- **Task description**
Transcribe the stretch of entries below from the line with "item stmt-SmoothPoincare4-6014, line" through the line with "collar of a model", exactly and with both ends included; leave out all other lines.

Collected data entries:
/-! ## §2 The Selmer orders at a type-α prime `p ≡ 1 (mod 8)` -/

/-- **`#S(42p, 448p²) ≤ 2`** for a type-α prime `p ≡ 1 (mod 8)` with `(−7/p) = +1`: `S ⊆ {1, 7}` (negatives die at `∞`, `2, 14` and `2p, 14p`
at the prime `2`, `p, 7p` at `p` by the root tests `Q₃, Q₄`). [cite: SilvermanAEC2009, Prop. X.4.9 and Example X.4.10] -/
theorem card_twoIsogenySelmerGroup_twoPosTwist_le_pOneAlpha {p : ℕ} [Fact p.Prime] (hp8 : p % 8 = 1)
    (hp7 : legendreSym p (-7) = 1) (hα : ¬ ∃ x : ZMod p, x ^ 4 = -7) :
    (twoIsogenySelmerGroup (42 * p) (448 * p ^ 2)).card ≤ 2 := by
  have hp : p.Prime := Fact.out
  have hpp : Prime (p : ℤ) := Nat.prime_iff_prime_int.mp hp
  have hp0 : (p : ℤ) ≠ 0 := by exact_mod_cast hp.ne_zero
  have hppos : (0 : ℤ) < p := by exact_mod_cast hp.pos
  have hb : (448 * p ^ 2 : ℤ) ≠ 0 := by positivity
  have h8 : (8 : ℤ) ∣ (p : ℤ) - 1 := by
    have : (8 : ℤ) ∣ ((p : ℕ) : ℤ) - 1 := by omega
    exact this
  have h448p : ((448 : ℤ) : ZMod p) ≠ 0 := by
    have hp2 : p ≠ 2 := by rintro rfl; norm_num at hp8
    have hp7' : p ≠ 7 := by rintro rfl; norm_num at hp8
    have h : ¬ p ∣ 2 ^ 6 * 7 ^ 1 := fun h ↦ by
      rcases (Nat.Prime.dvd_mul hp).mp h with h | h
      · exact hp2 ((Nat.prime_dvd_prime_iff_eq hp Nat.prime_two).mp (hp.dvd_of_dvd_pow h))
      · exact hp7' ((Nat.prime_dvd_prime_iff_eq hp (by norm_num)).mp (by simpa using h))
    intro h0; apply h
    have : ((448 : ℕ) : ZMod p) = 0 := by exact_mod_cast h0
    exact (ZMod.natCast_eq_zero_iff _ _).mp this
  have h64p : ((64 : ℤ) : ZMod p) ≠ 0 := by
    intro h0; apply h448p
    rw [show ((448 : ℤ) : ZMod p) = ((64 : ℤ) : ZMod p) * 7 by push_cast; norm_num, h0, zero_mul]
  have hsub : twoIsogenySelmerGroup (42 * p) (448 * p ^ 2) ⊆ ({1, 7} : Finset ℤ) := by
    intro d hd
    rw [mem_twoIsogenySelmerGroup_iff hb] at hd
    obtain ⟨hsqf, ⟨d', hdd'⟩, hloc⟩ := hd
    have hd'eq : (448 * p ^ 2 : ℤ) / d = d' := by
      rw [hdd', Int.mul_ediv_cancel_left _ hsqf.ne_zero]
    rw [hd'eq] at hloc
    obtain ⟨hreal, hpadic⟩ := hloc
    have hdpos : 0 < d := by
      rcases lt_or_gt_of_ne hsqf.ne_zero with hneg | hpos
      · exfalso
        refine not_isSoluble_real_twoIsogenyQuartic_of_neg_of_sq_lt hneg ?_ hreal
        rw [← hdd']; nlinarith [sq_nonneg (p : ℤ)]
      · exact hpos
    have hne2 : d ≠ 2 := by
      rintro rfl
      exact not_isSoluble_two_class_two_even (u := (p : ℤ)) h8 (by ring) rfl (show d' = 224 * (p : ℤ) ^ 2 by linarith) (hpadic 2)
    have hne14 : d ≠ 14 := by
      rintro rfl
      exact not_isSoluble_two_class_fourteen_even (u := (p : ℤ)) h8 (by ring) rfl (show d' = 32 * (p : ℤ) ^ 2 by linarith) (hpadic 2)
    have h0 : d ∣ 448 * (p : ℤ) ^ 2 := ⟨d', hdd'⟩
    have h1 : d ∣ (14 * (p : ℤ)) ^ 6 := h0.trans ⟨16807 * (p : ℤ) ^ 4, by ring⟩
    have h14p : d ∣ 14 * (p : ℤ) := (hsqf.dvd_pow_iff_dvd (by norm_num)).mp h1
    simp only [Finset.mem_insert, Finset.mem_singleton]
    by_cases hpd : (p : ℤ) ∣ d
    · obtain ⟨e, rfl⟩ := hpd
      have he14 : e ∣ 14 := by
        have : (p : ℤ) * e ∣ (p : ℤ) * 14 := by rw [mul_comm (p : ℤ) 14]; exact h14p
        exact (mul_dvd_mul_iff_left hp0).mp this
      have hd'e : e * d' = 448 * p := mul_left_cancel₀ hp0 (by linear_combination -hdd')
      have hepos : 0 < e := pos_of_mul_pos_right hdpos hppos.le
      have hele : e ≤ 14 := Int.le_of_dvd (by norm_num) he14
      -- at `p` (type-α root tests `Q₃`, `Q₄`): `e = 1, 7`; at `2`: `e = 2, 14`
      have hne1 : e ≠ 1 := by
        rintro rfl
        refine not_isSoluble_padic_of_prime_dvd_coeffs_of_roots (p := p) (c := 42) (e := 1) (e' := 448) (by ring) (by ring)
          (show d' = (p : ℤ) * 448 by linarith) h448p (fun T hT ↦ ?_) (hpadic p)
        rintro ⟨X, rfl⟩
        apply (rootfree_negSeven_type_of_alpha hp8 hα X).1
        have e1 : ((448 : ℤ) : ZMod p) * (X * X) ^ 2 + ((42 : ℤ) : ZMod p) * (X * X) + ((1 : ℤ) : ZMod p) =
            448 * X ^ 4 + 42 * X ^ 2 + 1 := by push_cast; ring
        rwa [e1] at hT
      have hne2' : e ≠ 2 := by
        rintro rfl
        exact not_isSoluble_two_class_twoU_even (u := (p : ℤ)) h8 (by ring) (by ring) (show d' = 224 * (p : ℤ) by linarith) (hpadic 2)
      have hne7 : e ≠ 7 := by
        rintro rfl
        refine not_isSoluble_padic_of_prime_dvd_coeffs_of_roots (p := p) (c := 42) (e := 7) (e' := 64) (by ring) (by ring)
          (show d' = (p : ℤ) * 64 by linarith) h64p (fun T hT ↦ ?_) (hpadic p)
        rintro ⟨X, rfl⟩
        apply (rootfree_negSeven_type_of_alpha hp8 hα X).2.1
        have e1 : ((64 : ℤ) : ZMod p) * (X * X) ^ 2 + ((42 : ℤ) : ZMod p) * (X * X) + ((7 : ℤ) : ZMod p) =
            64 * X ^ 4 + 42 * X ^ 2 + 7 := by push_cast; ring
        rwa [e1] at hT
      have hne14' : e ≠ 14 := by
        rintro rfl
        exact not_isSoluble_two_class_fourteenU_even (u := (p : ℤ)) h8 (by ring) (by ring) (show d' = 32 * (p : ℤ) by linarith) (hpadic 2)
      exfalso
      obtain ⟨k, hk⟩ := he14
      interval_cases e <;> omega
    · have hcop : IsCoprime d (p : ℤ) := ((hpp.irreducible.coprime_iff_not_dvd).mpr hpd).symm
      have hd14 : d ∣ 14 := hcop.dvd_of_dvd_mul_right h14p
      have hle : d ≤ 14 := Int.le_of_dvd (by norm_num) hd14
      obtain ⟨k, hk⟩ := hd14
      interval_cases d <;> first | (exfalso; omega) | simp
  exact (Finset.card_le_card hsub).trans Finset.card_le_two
==
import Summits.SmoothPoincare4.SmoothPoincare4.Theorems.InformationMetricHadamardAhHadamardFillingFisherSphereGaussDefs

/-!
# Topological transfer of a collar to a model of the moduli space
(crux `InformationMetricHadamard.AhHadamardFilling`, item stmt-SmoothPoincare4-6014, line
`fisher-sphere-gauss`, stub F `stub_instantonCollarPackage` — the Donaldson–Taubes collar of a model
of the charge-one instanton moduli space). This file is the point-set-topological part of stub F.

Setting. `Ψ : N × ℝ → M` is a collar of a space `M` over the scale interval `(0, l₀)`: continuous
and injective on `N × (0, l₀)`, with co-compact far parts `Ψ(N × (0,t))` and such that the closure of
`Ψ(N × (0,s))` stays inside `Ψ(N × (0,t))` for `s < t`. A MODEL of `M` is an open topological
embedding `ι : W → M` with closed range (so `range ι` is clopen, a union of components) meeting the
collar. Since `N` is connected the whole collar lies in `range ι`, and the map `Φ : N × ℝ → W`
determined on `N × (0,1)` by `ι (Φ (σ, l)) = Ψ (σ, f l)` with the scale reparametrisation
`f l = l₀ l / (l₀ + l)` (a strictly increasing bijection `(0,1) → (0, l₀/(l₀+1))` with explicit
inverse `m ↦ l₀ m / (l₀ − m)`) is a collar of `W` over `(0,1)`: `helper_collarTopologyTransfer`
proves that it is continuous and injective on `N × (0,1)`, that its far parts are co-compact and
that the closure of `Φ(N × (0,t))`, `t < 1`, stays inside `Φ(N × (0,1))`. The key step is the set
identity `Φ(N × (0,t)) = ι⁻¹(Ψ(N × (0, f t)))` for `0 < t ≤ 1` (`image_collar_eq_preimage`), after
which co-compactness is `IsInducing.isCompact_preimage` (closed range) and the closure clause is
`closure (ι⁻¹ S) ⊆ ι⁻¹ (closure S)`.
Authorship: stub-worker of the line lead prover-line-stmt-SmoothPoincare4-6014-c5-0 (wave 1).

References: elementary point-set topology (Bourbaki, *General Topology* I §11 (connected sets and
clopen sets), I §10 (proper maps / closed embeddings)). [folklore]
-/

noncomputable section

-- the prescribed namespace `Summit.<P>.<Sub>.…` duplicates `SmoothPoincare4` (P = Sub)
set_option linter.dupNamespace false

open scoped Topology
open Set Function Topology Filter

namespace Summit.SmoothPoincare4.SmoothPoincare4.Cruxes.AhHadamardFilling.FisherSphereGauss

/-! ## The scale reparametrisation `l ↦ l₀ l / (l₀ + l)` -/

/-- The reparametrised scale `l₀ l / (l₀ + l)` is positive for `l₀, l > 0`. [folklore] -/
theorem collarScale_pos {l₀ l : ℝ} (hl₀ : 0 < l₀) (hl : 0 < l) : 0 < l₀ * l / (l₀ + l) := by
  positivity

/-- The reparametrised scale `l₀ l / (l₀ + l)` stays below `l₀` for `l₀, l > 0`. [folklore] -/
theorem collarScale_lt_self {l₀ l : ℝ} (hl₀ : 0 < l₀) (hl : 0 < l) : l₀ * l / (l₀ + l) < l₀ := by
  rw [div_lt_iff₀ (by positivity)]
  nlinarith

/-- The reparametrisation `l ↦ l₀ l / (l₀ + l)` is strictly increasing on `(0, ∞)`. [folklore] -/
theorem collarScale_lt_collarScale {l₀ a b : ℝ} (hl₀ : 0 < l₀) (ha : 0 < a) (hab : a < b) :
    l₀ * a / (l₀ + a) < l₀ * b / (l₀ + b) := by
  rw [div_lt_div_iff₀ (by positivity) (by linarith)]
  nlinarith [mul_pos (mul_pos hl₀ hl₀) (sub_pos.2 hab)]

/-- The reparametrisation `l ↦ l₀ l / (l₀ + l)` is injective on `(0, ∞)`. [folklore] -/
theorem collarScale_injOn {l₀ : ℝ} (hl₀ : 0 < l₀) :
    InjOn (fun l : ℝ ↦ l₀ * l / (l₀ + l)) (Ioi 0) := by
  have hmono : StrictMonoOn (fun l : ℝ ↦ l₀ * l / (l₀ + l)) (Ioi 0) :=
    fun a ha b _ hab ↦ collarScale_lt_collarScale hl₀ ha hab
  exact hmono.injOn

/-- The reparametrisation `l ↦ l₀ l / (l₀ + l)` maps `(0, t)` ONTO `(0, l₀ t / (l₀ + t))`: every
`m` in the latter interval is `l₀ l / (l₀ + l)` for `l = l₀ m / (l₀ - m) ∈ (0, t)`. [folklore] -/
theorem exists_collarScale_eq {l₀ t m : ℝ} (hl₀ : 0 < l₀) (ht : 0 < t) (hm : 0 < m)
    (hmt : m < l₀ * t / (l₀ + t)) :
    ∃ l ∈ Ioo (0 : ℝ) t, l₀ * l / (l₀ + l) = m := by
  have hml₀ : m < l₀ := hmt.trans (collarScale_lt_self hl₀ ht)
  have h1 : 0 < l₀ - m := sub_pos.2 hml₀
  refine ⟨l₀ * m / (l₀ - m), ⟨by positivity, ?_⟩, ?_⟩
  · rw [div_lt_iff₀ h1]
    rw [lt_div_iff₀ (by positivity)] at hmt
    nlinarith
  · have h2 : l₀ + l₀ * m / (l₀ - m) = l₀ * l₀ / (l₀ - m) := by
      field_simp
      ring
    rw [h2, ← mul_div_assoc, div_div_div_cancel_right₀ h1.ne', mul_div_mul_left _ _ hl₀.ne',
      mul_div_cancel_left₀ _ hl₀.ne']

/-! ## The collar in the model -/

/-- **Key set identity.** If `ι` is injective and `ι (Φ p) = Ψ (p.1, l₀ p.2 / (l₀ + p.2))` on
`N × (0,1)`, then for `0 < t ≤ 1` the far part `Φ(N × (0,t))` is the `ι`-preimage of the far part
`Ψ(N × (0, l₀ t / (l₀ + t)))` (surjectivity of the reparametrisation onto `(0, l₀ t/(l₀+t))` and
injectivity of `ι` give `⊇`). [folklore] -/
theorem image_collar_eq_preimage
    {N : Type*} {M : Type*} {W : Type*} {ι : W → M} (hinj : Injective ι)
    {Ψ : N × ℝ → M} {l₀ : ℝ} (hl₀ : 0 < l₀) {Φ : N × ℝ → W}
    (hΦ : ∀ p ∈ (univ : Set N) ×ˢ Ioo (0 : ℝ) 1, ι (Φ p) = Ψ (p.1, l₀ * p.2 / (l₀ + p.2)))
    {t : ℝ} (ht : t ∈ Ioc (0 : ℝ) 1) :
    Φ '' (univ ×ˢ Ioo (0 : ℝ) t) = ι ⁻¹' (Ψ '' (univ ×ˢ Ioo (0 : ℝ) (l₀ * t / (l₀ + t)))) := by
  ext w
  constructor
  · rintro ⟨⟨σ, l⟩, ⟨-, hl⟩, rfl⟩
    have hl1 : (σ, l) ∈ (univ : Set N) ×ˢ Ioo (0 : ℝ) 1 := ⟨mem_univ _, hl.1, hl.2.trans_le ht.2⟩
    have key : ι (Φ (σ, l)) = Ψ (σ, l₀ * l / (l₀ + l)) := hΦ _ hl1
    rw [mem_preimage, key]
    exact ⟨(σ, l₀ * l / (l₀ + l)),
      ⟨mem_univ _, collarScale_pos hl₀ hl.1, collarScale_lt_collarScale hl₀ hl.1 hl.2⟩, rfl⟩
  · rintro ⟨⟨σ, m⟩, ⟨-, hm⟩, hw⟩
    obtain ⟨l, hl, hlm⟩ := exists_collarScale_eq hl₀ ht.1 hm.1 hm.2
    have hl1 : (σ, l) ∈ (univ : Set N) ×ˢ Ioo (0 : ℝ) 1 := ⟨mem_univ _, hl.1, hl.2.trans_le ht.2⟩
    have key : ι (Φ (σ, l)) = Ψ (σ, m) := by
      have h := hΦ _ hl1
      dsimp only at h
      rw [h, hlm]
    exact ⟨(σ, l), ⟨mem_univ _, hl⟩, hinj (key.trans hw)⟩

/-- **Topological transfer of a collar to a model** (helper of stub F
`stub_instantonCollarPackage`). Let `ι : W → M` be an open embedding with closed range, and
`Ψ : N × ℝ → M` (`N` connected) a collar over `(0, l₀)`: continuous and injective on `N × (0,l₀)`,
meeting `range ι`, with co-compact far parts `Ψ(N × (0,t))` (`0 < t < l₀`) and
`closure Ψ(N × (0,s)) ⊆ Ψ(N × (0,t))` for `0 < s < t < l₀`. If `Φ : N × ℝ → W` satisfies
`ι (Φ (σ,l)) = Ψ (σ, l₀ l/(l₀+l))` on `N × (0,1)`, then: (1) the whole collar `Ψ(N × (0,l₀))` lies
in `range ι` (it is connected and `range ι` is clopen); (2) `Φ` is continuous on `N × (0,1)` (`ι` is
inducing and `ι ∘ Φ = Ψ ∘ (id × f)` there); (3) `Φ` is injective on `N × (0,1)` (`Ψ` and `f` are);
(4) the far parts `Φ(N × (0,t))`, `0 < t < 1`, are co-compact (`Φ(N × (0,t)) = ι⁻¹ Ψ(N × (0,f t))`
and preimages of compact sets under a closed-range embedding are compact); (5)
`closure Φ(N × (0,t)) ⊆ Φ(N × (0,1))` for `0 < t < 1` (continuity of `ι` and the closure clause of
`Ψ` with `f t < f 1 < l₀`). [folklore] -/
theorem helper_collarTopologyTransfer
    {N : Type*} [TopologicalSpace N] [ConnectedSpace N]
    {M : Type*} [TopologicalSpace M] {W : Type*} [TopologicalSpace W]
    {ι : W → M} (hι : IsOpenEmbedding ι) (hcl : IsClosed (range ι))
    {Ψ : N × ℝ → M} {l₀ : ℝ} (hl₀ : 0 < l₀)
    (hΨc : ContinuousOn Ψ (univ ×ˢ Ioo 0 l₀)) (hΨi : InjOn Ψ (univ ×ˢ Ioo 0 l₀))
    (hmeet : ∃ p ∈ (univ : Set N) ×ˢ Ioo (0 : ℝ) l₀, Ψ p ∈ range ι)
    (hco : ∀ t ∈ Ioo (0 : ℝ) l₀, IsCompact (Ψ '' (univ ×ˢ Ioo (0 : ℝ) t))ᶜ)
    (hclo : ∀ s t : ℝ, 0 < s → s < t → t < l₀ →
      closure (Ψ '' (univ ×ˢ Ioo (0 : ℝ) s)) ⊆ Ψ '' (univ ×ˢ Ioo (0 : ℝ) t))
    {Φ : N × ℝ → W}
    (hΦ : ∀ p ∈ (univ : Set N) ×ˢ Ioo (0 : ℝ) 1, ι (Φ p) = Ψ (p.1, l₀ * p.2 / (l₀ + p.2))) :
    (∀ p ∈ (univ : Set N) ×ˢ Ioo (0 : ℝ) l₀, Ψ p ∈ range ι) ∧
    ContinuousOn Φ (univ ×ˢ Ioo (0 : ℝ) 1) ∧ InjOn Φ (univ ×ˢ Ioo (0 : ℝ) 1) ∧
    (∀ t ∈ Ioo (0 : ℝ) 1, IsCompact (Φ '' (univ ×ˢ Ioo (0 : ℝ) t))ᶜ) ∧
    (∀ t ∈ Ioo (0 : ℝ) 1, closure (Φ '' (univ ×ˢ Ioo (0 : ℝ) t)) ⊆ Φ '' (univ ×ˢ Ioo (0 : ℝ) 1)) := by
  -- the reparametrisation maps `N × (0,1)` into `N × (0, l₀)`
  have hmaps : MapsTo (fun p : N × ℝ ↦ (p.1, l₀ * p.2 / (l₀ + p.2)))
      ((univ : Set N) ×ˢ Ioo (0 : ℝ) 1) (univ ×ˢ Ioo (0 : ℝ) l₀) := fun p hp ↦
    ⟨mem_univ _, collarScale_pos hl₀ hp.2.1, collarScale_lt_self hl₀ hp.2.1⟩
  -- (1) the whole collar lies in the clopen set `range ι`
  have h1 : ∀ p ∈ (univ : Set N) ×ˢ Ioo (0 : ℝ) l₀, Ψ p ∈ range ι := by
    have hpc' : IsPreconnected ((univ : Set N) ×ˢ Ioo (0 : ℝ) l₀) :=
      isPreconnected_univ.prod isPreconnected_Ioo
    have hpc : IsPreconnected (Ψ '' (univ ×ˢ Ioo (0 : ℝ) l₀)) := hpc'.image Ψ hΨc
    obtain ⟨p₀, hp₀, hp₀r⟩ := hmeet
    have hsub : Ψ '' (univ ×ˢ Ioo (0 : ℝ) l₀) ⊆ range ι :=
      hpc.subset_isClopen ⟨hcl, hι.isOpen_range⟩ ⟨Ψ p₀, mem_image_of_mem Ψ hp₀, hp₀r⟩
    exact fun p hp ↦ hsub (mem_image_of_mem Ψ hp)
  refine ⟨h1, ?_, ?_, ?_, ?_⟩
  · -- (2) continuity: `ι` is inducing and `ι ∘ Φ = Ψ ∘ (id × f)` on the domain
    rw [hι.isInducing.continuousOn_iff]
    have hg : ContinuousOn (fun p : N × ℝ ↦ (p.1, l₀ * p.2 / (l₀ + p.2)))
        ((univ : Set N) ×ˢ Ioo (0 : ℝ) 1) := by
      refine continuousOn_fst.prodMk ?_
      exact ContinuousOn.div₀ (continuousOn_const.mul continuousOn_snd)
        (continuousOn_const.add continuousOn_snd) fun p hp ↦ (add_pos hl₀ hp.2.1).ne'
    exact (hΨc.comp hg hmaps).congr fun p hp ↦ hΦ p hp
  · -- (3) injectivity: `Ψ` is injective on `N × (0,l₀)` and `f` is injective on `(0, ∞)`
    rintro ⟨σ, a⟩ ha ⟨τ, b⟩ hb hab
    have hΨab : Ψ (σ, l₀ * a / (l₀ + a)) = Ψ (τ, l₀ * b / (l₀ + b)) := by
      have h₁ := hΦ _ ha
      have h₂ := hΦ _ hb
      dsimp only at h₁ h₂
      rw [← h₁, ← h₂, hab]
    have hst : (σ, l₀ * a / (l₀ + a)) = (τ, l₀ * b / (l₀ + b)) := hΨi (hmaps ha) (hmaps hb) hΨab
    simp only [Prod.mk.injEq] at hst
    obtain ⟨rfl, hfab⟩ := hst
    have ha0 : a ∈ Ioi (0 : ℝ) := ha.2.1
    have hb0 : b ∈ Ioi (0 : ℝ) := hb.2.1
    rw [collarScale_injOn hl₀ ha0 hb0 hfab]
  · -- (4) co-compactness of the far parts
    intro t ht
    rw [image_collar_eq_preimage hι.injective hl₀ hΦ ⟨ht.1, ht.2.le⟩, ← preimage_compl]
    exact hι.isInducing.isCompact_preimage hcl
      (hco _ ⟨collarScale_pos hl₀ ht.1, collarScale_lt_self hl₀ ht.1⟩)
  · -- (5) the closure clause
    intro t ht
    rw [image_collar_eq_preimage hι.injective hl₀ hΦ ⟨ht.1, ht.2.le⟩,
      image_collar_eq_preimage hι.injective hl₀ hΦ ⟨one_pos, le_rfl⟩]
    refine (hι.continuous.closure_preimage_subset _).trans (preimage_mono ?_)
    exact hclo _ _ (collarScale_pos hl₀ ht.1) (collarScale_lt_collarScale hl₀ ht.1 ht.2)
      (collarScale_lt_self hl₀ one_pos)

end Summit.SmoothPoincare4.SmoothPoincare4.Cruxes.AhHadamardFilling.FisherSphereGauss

- **Answer to the exercise**
(crux `InformationMetricHadamard.AhHadamardFilling`, item stmt-SmoothPoincare4-6014, line
`fisher-sphere-gauss`, stub F `stub_instantonCollarPackage` — the Donaldson–Taubes collar of a model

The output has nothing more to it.